Who needs a boring old annuity now that – from April 2015 – we will have the new pension flexibility? That must be the question many people are asking themselves, especially those heading towards the “magic 55” mark when they can choose where to convert their pension pot into a much wider range of products… except that those choices are still being developed!

But “boring old annuities” are likely to retain an appeal even after those new products come on the market, for the simple reason that they do fill a niche: providing a guaranteed income for a large part or all of your life, regardless of what else comes and goes in the money market.

And while there have been (understandable) complaints about their performance in recent years, at times of ultra low inflation that performance doesn’t look quite so shabby.

Moreover, if you look around, (usually beyond the immediate horizons of your own pension provider) there are many different types of annuity available – some enabling you to add an element of risk and return as well as greater flexibility.

So what are annuities, how do they work, and what choices do you have?

When you come to the end of your employment (or reach 55 or older) you are currently allowed to take a portion of your pension pot (or individual pension pots) out in cash (typically 25% but sometimes more); the rest (until now) has had to go into an annuity that provides an income for the rest of your life. That amount can be varied to take account of inflation, or even contain an element that allows your spouse, civil partner or dependent child to carry on receiving it after your death.

Whoever takes on your business is essentially making a calculated risk as to how long you are likely to live, and that will be based on a cocktail of factors.  If you go past that date, you are likely to be the “winner” in terms of total returns, and vice versa.

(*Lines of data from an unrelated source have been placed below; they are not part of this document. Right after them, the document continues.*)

import Summits.CriticalPhenomena.PercolationContinuityZ3.Theorems.PercNearOneGluingNoHeavyPcintBSMZ7Cert
import HarnessLib

/-!
# PCINT lane, PHASE 5 (block-renewal second moment): kernel check 1/2 of the certificate inequalities for `ℤ^7`

Cell `prim-pcint`, seat `prim-pcint-1` (gen 14); memo `run/shared/lean/prim/pcint/T-FIBRE-ROUTE.md` §PHASE 5.
Instance `d = 7 = 4 + 3` (`k = 4` time axes, `t = 3` transverse axes), `β = 3/25` (`s = 4β = 12/25`),
horizon `N = 150`, cell `p = 1271/10^4`. `certLHSz y ≤ φ y · (P^4 k DW² DG)`
at orbit representatives `y` of `[-2,2]^3` (integer arithmetic; shared-key counts by `BSM.S3`).
-/

namespace Summit.CriticalPhenomena.PercolationContinuityZ3.Theorems.Pcint.BSM.Z7

open Summit.CriticalPhenomena.PercolationContinuityZ3.Theorems.Pcint.BSM

set_option maxHeartbeats 0 in
set_option maxRecDepth 65536 in
/-- The certificate inequalities on the offsets `(reps3.take 1)`. -/
theorem hrep_1 : ∀ y ∈ (reps3.take 1), certLHSz pe3 (S3 pc3 4) W 4 10000 1271 4 V0n V1n y * ((1 : ℕ) : ℤ) ≤ (Φn y : ℤ) * ((1271 ^ 4 * 4 * 6000000 ^ 2 * (1000000000000 * 1) : ℕ) : ℤ) := by
  decide +kernel

set_option maxHeartbeats 0 in
set_option maxRecDepth 65536 in
/-- The certificate inequalities on the offsets `((reps3.drop 1).take 1)`. -/
theorem hrep_2 : ∀ y ∈ ((reps3.drop 1).take 1), certLHSz pe3 (S3 pc3 4) W 4 10000 1271 4 V0n V1n y * ((1 : ℕ) : ℤ) ≤ (Φn y : ℤ) * ((1271 ^ 4 * 4 * 6000000 ^ 2 * (1000000000000 * 1) : ℕ) : ℤ) := by
  decide +kernel

set_option maxHeartbeats 0 in
set_option maxRecDepth 65536 in
/-- The certificate inequalities on the offsets `((reps3.drop 2).take 1)`. -/
theorem hrep_3 : ∀ y ∈ ((reps3.drop 2).take 1), certLHSz pe3 (S3 pc3 4) W 4 10000 1271 4 V0n V1n y * ((1 : ℕ) : ℤ) ≤ (Φn y : ℤ) * ((1271 ^ 4 * 4 * 6000000 ^ 2 * (1000000000000 * 1) : ℕ) : ℤ) := by
  decide +kernel

set_option maxHeartbeats 0 in
set_option maxRecDepth 65536 in
/-- The certificate inequalities on the offsets `((reps3.drop 3).take 1)`. -/
theorem hrep_4 : ∀ y ∈ ((reps3.drop 3).take 1), certLHSz pe3 (S3 pc3 4) W 4 10000 1271 4 V0n V1n y * ((1 : ℕ) : ℤ) ≤ (Φn y : ℤ) * ((1271 ^ 4 * 4 * 6000000 ^ 2 * (1000000000000 * 1) : ℕ) : ℤ) := by
  decide +kernel

set_option maxHeartbeats 0 in
set_option maxRecDepth 65536 in
/-- The certificate inequalities on the offsets `((reps3.drop 4).take 1)`. -/
theorem hrep_5 : ∀ y ∈ ((reps3.drop 4).take 1), certLHSz pe3 (S3 pc3 4) W 4 10000 1271 4 V0n V1n y * ((1 : ℕ) : ℤ) ≤ (Φn y : ℤ) * ((1271 ^ 4 * 4 * 6000000 ^ 2 * (1000000000000 * 1) : ℕ) : ℤ) := by
  decide +kernel

end Summit.CriticalPhenomena.PercolationContinuityZ3.Theorems.Pcint.BSM.Z7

If you have been leading an unhealthy life, for example by being a smoker or heavy drinker, or have a medical condition, you can significantly improve the amount you receive by applying for an enhanced annuity: the upside of having a shorter life expectancy!

There are several types of annuity available, principally:

Fixed term annuities provide an income for a fixed period rather than for life, together with a lump sum at the end of that period.

Investment-linked annuities offer more risk and a chance of higher returns – albeit with a base level of guaranteed income. More suited to those prepared to take their longer term chances with the stock market.

Income drawdown plans are well worth looking at if you are retiring before April 2015 and want to “hedge your bets” about what might come onto the market. You are allowed to take an income but your investment pot remains intact.

And here are some other variations to consider…

Joint life: Here your spouse or civil partner will continue to receive a percentage of your payments after your demise in return for a reduction in the amount you receive during your life.

Fixed and increasing incomes:  Choose between a fixed income for life, or build in a  fixed increase to allow for inflation.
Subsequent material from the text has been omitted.